For athletic purposes, your brain is divided into three sections…
Analytical Brain - Emotional Brain - Athletic Brain
Cerebral Cortex… driven by your Analytical Brain and Emotional Brain
Cerebellum… driven by your Athletic Brain
Analytical Brain - Cerebrum
(Conscious Mind)
This substantial part of your brain, which accounts for 83% of its total mass, is responsible for the "how-to figure it out” analytics during skill learning, development, and practice. It also drives the inspired emotional motivation of the “want” and curiosity to solve problems. Your analytical brain includes four key areas that regulate cognition, attention, awareness, and consciousness…
Frontal lobe processes complex thinking, decisions, planning, logic, and reasoning
(Your competitive gene has a significant impact on this part of the brain.)
Parietal lobe processes senses such as touch, taste, and temperature
Temporal lobe processes sound, language, recognition, memory, and objects
Occipital lobe processes light and visual perceptions of shapes and movement
(The occipital lobe has the strongest connection to the athletic brain.)
Emotional Brain - Midbrain
(Subconscious Mind & Unconscious Thoughts)
The midbrain, often referred to as the "emotional brain," is the smallest brain region, accounting for approximately 6% of total brain volume. It regulates emotional responses and functions, including sleep, hormone production, energy balance, metabolism, and electrolyte balance. The midbrain processes sensory information from sight, sound, touch, thirst, and appetite, including "emotional” eating.
Physical and sensory input triggers emotional responses as it moves downward from the top of the brain toward the brainstem and the athletic brain. This input also provides significant behavioral flexibility, encompassing emotions such as happiness, joy, anticipation, curiosity, trust, surprise (both positive and negative), disgust, anger, fear, and sadness, as well as primal emotions.

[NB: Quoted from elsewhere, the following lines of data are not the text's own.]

import Literature.MathematicalPhysics.QuantumFieldTheory.U1VillainMasslessPhotonD4Proofs
import HarnessLib

/-!
# The free-boundary infinite-volume Villain `U(1)` state (Garban–Sepúlveda 2023 Prop. 2.11) and
# the clustering consequence of Fröhlich–Spencer's masslessness theorem

Companion of `Literature/MathematicalPhysics/QuantumFieldTheory/U1VillainMasslessPhotonD4.lean`
(the named fact `FrohlichSpencerVillainMasslessPhotonD4`, Fröhlich–Spencer 1982 §2.11: for
Villain `U(1)₄` at large `β` the infinite-volume two-plaquette field-strength function is not
summable) and of its proof companions `VillainKernelAnalysis.lean`,
`U1VillainMasslessPhotonD4Proofs.lean`.

## Contents

* Named fact `VillainU1FreeInfiniteVolumeLimit d` (Garban–Sepúlveda 2023 Prop. 2.11, after
  Fröhlich–Spencer 1982 §1 footnote 2 / p. 419 and Ginibre 1970): for `β > 0` the free-boundary
  Villain theories on the cubes `Λ_L = {-L,…,L}^d` converge, on bounded continuous cylinder
  observables, to a probability measure `μ_β` on `U(1)` configurations of `ℤ^d` (the
  infinite-volume state `⟨·⟩(β)` in which FS82 §2.11 is formulated).
* PROVED from the two facts:
  `FrohlichSpencerVillainMasslessPhotonD4.exists_state` — for `β > max β₀ 0` the infinite-volume
  state exists, the two-plaquette function of the fact is `K(x) = ∫ E_{p₀} E_{p₀+x} dμ_β`, the
  one-point functions `∫ E_p dμ_β` vanish, and `K` is neither summable nor exponentially
  decaying; and
  `FrohlichSpencerVillainMasslessPhotonD4.not_uniformClustering` — **the Villain, free-boundary
  analogue of the barrier fact `Literature.Barriers.QuantumFields.AbelianMasslessPhaseD4`, as a
  theorem from printed facts**: for `β > max β₀ 0` the state `μ_β` admits NO rate `m` at which all
  truncated correlations `Cov_{μ_β}(F₁, F₂ ∘ θ_x)` of bounded measurable gauge-invariant local
  observables (`LatticeGaugeDLR` vocabulary: `IsLocalObservable`, `IsZdGaugeInvariant`,
  `configShift`) decay exponentially (`HasExponentialDecayRate`). Witness `F₁ = F₂ = E_{p₀}`,
  `p₀ = (0; 0, 1)`: `⟨E_p⟩ = 0` (`zdVillainExpect_villainFieldStrength` passes to the limit), so the
  covariance is `K(-x)`; a decay rate would make `K` summable (`HasExponentialDecayRate.summable`),
  contradicting Fröhlich–Spencer.

## What the source prints

Garban–Sepúlveda, *Improved spin-wave estimate for Wilson loops in U(1) lattice gauge theory*,
IMRN 2023 (arXiv:2107.04021v2), Prop. 2.11 (numbered 15 in the held text layer): "Let `β > 0`
and `(θ_j, m_j)` be a Villain `U(1)`-lattice gauge theory in `Λ_j = [-j,j]^n ∩ ℤ^n` with free
boundary conditions at inverse temperature `β`. Then as `j → ∞`, `(θ_j, m_j)` converges in law
to an infinite-volume `U(1)`-lattice gauge theory on `ℤ^n`." Sketch of proof, ibid.: "As the
conditional law of `m_j` given `θ_j` is local, it is enough to obtain the infinite volume limit
only for the 1-form `θ_j`. This is stated both for the Wilson and Villain interaction in
[Fröhlich–Spencer 1982] as a standard consequence of Ginibre's inequalities ([Ginibre 1970])."
Fröhlich–Spencer 1982, p. 416: "`⟨·⟩(β) = lim_{Λ ↗ ℤ^ν} ⟨·⟩_Λ(β)` … (Some limit always exists by
compactness.)", footnote 2: "In the abelian case, the existence of the limit follows from
[Ginibre]"; p. 419: "Existence of the limit is a standard consequence of Ginibre's inequalities
(for the models with Wilson's and with Villain action)".

## Design choices and flags

* Transcription of "converges in law" for the `[-π,π)^{E}`-valued edge-angle field: weak
  convergence of every finite-dimensional marginal, i.e. `⟨F⟩_{Λ_L}(β) → ∫ F dμ` for every
  bounded continuous `F` depending on finitely many edges, in the tree's realisation of the
  free-boundary theories on all of `U(1)^{E(ℤ^d)}` (`zdVillainMeasure`, independent Haar variables
  off `Λ`; for a cylinder `F` and `L` large the extra variables are invisible). The boundedness
  clause is redundant given continuity on the compact configuration space but is kept for
  uniformity with `Sweep1.IsInfiniteVolumeLimit` / `LatticeGaugeDLR.IsInfiniteVolumeLimitAlong`.
* Stated for every `d` (printed for `ℤ^n`, all `n`) and `β > 0` as printed; the proof in the
  source is a sketch deferring to FS82 + Ginibre, so a named fact (not a theorem) is the right
  form; its discharge would need Ginibre's inequality for the Villain weight (positive Fourier
  coefficients) and a density argument.
* Not here: uniqueness / translation invariance of `μ_β`, the DLR property, Dirichlet boundary
  conditions (GS "N.B."), the coupling with the integer 2-form `m`.

## References

* C. Garban, A. Sepúlveda, IMRN 2023 (arXiv:2107.04021v2), Def. 1.1, Prop. 2.11.
* J. Fröhlich, T. Spencer, Comm. Math. Phys. 83 (1982) 411–454, §1 p. 416 fn. 2, §2.2 p. 419,
  §2.11 pp. 433–434.
* J. Ginibre, Comm. Math. Phys. 16 (1970) 310–328.
-/

noncomputable section
/-!
# Towards the rigid positive energy theorem: uniformly spacelike entire graphs are Cauchy

Sibling proof file (theorems only; no definition, no named fact — D-0026) of
`Literature.Geometry.Lorentzian.SpacetimePositiveMassRigidity`, which vendors the case `m = 0` of
Beig–Chruściel, J. Math. Phys. 37 (1996) 1939–1961, **Thm. 4.1** (the rigid positive energy
theorem) as the named fact `positive_mass_rigidity_spacetime`: complete one-ended data
`(X, h, k)` with the dominant energy condition, asymptotically flat of order `1` with decaying
sources and vanishing ADM energy have a Cauchy development which *is* Minkowski space-time
`(ℝ⁴, η, ∂ₜ)`.

## The printed proof and what this file contributes

The printed proof of the case `m = 0` (loc. cit., §4, proof of Thm. 4.1, with App. A) runs:
(P0–P1) Witten's equation on the asymptotically flat end has solutions asymptotic to any constant
spinor; for `m = 0` Witten's identity makes them parallel for the Sen connection, and App. A,
(A.8)–(A.11), turns each parallel spinor into a solution `(N, Yⁱ)` of the *parallel Killing
initial data system* `DᵢYⱼ + N Kᵢⱼ = 0`, `DᵢN + KᵢⱼYʲ = 0` with null asymptotic value;
(P2–P6) the Killing development of a timelike combination is globally hyperbolic with Cauchy
surface `Σ`, geodesically complete and flat (three independent null parallel fields), hence its
universal cover is Minkowski space-time (Wolf); (P7) "as `Σ̃` is a Cauchy surface for `M̄`, it is
necessarily a graph over a spacelike plane `t = 0` in `(ℝ⁴, η)`", so `Σ̃` has one end, `Σ` is
simply connected, `Σ̃ = Σ` and `M̂ = ℝ⁴`; "Moreover `i(Σ)` is an asymptotically flat Cauchy
surface in `(ℝ⁴, η)`".

None of (P0)–(P6) has a carrier at the pin (no spinor bundles, Dirac–Witten operators or
weighted elliptic theory on asymptotically flat `3`-manifolds; no Killing developments; no
"flat, complete, simply connected ⟹ Minkowski"; no universal cover of a manifold as a manifold),
so the fact is not discharged here. What is proved is the last clause in the quantitative form in
which any proof of the embedding statement consumes it, for the tree's (corrected) notion
`LorentzianMetric.IsCauchyHypersurface` (O'Neill 1983, Def. 14.28; endless = without endpoint):

* `Minkowski.isCauchyHypersurface_range_graph` — **the entire graph `{(u(y), y)}` of a
  `θ`-Lipschitz function `u : ℝ³ → ℝ` with `θ < 1` is a Cauchy hypersurface of Minkowski
  space-time** `(ℝ⁴, η, ∂ₜ)`: every endless timelike curve meets it exactly once. (Along a future
  timelike curve `σ ↦ (t(σ), x(σ))` one has `‖x(σ₂) − x(σ₁)‖ ≤ t(σ₂) − t(σ₁)`
  (`Minkowski.norm_spatial_sub_le`), so `φ = t − u ∘ x` increases at least like `(1 − θ) t`; it is
  continuous, strictly increasing and, `t` being unbounded in both directions along an endless
  curve (`Minkowski.not_bddAbove_time`, `not_bddBelow_time`), takes the value `0` exactly once.)
  The case `u = 0` is `Minkowski.isCauchyHypersurface_range_sliceEmbed` (`MinkowskiCauchy`).
* `Minkowski.isCauchyHypersurface_range_graph_of_fderiv` — the same for a differentiable `u`
  with `‖du‖ ≤ θ < 1` everywhere (mean value inequality), the form produced by the rigidity
  argument: the image of the isometric embedding is the graph of a smooth `u` with `|∇u| < 1`
  pointwise and `∇u → 0` at infinity (asymptotic flatness), whence `sup |∇u| < 1`.

* `hasSourceDecay_trivialData`, `positive_mass_rigidity_spacetime_hypotheses_trivialData`,
  `positive_mass_rigidity_spacetime_conclusion_trivialData` — **non-vacuity of the fact at the
  model**: the trivial data `(ℝ³, δ, 0)` on the Minkowski slice with its end `trivialAFEnd`
  satisfy *every* hypothesis of `positive_mass_rigidity_spacetime` (dominant energy condition,
  asymptotic flatness of order `1`, source decay of every rate `q₀ > 0`, one end, ADM energy
  `0`) and its conclusion (`Minkowski.vacuumCauchyDevelopment`, `MinkowskiCauchyDevelopment`:
  Minkowski space-time is a Cauchy development of the trivial data), all assembled from theorems
  of the tree. So neither side of the vendored implication is degenerate by construction (the
  trap that voided the statements over `Development`, see `CauchyDevelopment.lean`).

* `Minkowski.nonempty_homeomorph_of_isEmbedding_of_isCauchyHypersurface`,
  `nonempty_homeomorph_of_exists_cauchyDevelopment_eq_spacetime`,
  `positive_mass_rigidity_spacetime.nonempty_homeomorph` — **consequences of the conclusion**:
  a space embedded onto a Cauchy hypersurface of Minkowski space-time is homeomorphic to `ℝ³`
  (the image is the entire graph of a Lipschitz function over `{t = 0}`,
  `Minkowski.IsCauchyHypersurface.exists_lipschitzWith_eq_range_graph` of `MinkowskiCauchyGraph`,
  and the spatial projection restricted to it is a homeomorphism onto `ℝ³`); hence data with a
  Cauchy development which is Minkowski space-time live on a manifold homeomorphic to `ℝ³` — in
  particular one-ended and simply connected, the printed "in particular `Σ̃` has only one
  asymptotically flat end … it follows that `Σ = Σ̃`" — and so do, granted the fact, all data
  meeting its hypotheses; `contractibleSpace_of_exists_cauchyDevelopment_eq_spacetime`,
  `simplyConnectedSpace_of_exists_cauchyDevelopment_eq_spacetime`,
  `positive_mass_rigidity_spacetime.contractibleSpace` record contractibility and `π₁ = 0`.

* `isVacuumConstraintSolution_of_exists_cauchyDevelopment_eq_spacetime`,
  `energyDensity_eq_zero_of_exists_cauchyDevelopment_eq_spacetime`,
  `positive_mass_rigidity_spacetime.energyDensity_eq_zero` — **the clause `ρ ≡ J ≡ 0` of the
  printed theorem**, which the vendored statement leaves out, recovered from its conclusion: data
  with a Cauchy development which is Minkowski space-time are embedded in a Ricci-flat space-time
  (`Minkowski.isRicciFlat_holds`), so they solve the vacuum constraint equations
  (`InitialDataSet.isVacuumConstraintSolution_of_isVacuum`, the Gauss–Codazzi necessity of the
  constraints, Choquet-Bruhat 2009, Ch. VI, Thm. 3.3), i.e. `μ = 0` and `J = 0` pointwise.

The hypothesis `θ < 1` (uniformly spacelike) cannot be weakened to `|∇u| < 1` pointwise: the
hyperboloid `t = √(1 + |y|²)` is a smooth spacelike entire graph which the endless timelike curve
`σ ↦ (σ, 1 + √(1 + σ²), 0, 0)` never meets (it stays outside the light cone `{t > |y|}`
containing the hyperboloid), so it is not a Cauchy hypersurface (Hawking–Ellis 1973, §5.1).

## References

* R. Beig, P. T. Chruściel, *Killing vectors in asymptotically flat space-times. I.*, J. Math.
  Phys. 37 (1996) 1939–1961, arXiv:gr-qc/9510015: Thm. 4.1 and its proof (§4), §5,
  App. A. [BeigChrusciel1996]
* B. O'Neill, *Semi-Riemannian geometry*, Academic Press 1983, Ch. 14, Def. 14.28 and the remark
  following it (p. 415). [ONeillSemiRiemannian1983]
* S. W. Hawking, G. F. R. Ellis, *The large scale structure of space-time*, CUP 1973, §5.1, §6.2,
  §6.5.
-/

noncomputable section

This mental and emotional flexibility, known as the cognitive control network, enables you to observe events and objects both within and outside your environment. (Memory recall: you are always both the object and the environment.) This flexibility is vital for emotional discernment, helping you distinguish between positive and negative, good and bad, winning and losing, safe and harmful, and love and fear.
Athletic Brain - Cerebellum
(Subconscious Mind & Unconscious Thoughts)
Your athletic brain is located at the back of the brainstem, ideally as far from your analytical brain as possible. In fact, it isn't even directly connected to your analytical or emotional brain. Picture your athletic brain encased in a protective bubble, isolated from all analytical and emotional information. Any data from your analytical and emotional brain must pass through the brainstem, the protective gatekeeper, before reaching your athletic brain. (More to come on Day 25 - Athletic Brain!)
The part of the athletic brain called the cerebellum, often referred to as the “little brain,” shouldn’t be underestimated. Even though it makes up only 10% of the brain’s size, it contains 82-87% of all neurons. Of the brain's total 85 billion neurons, 70 billion are in your athletic brain! While you may be consciously aware of your intentions behind muscle movement, your athletic brain operates quietly within your unconscious thoughts and subconscious mind, enabling smooth muscle movement.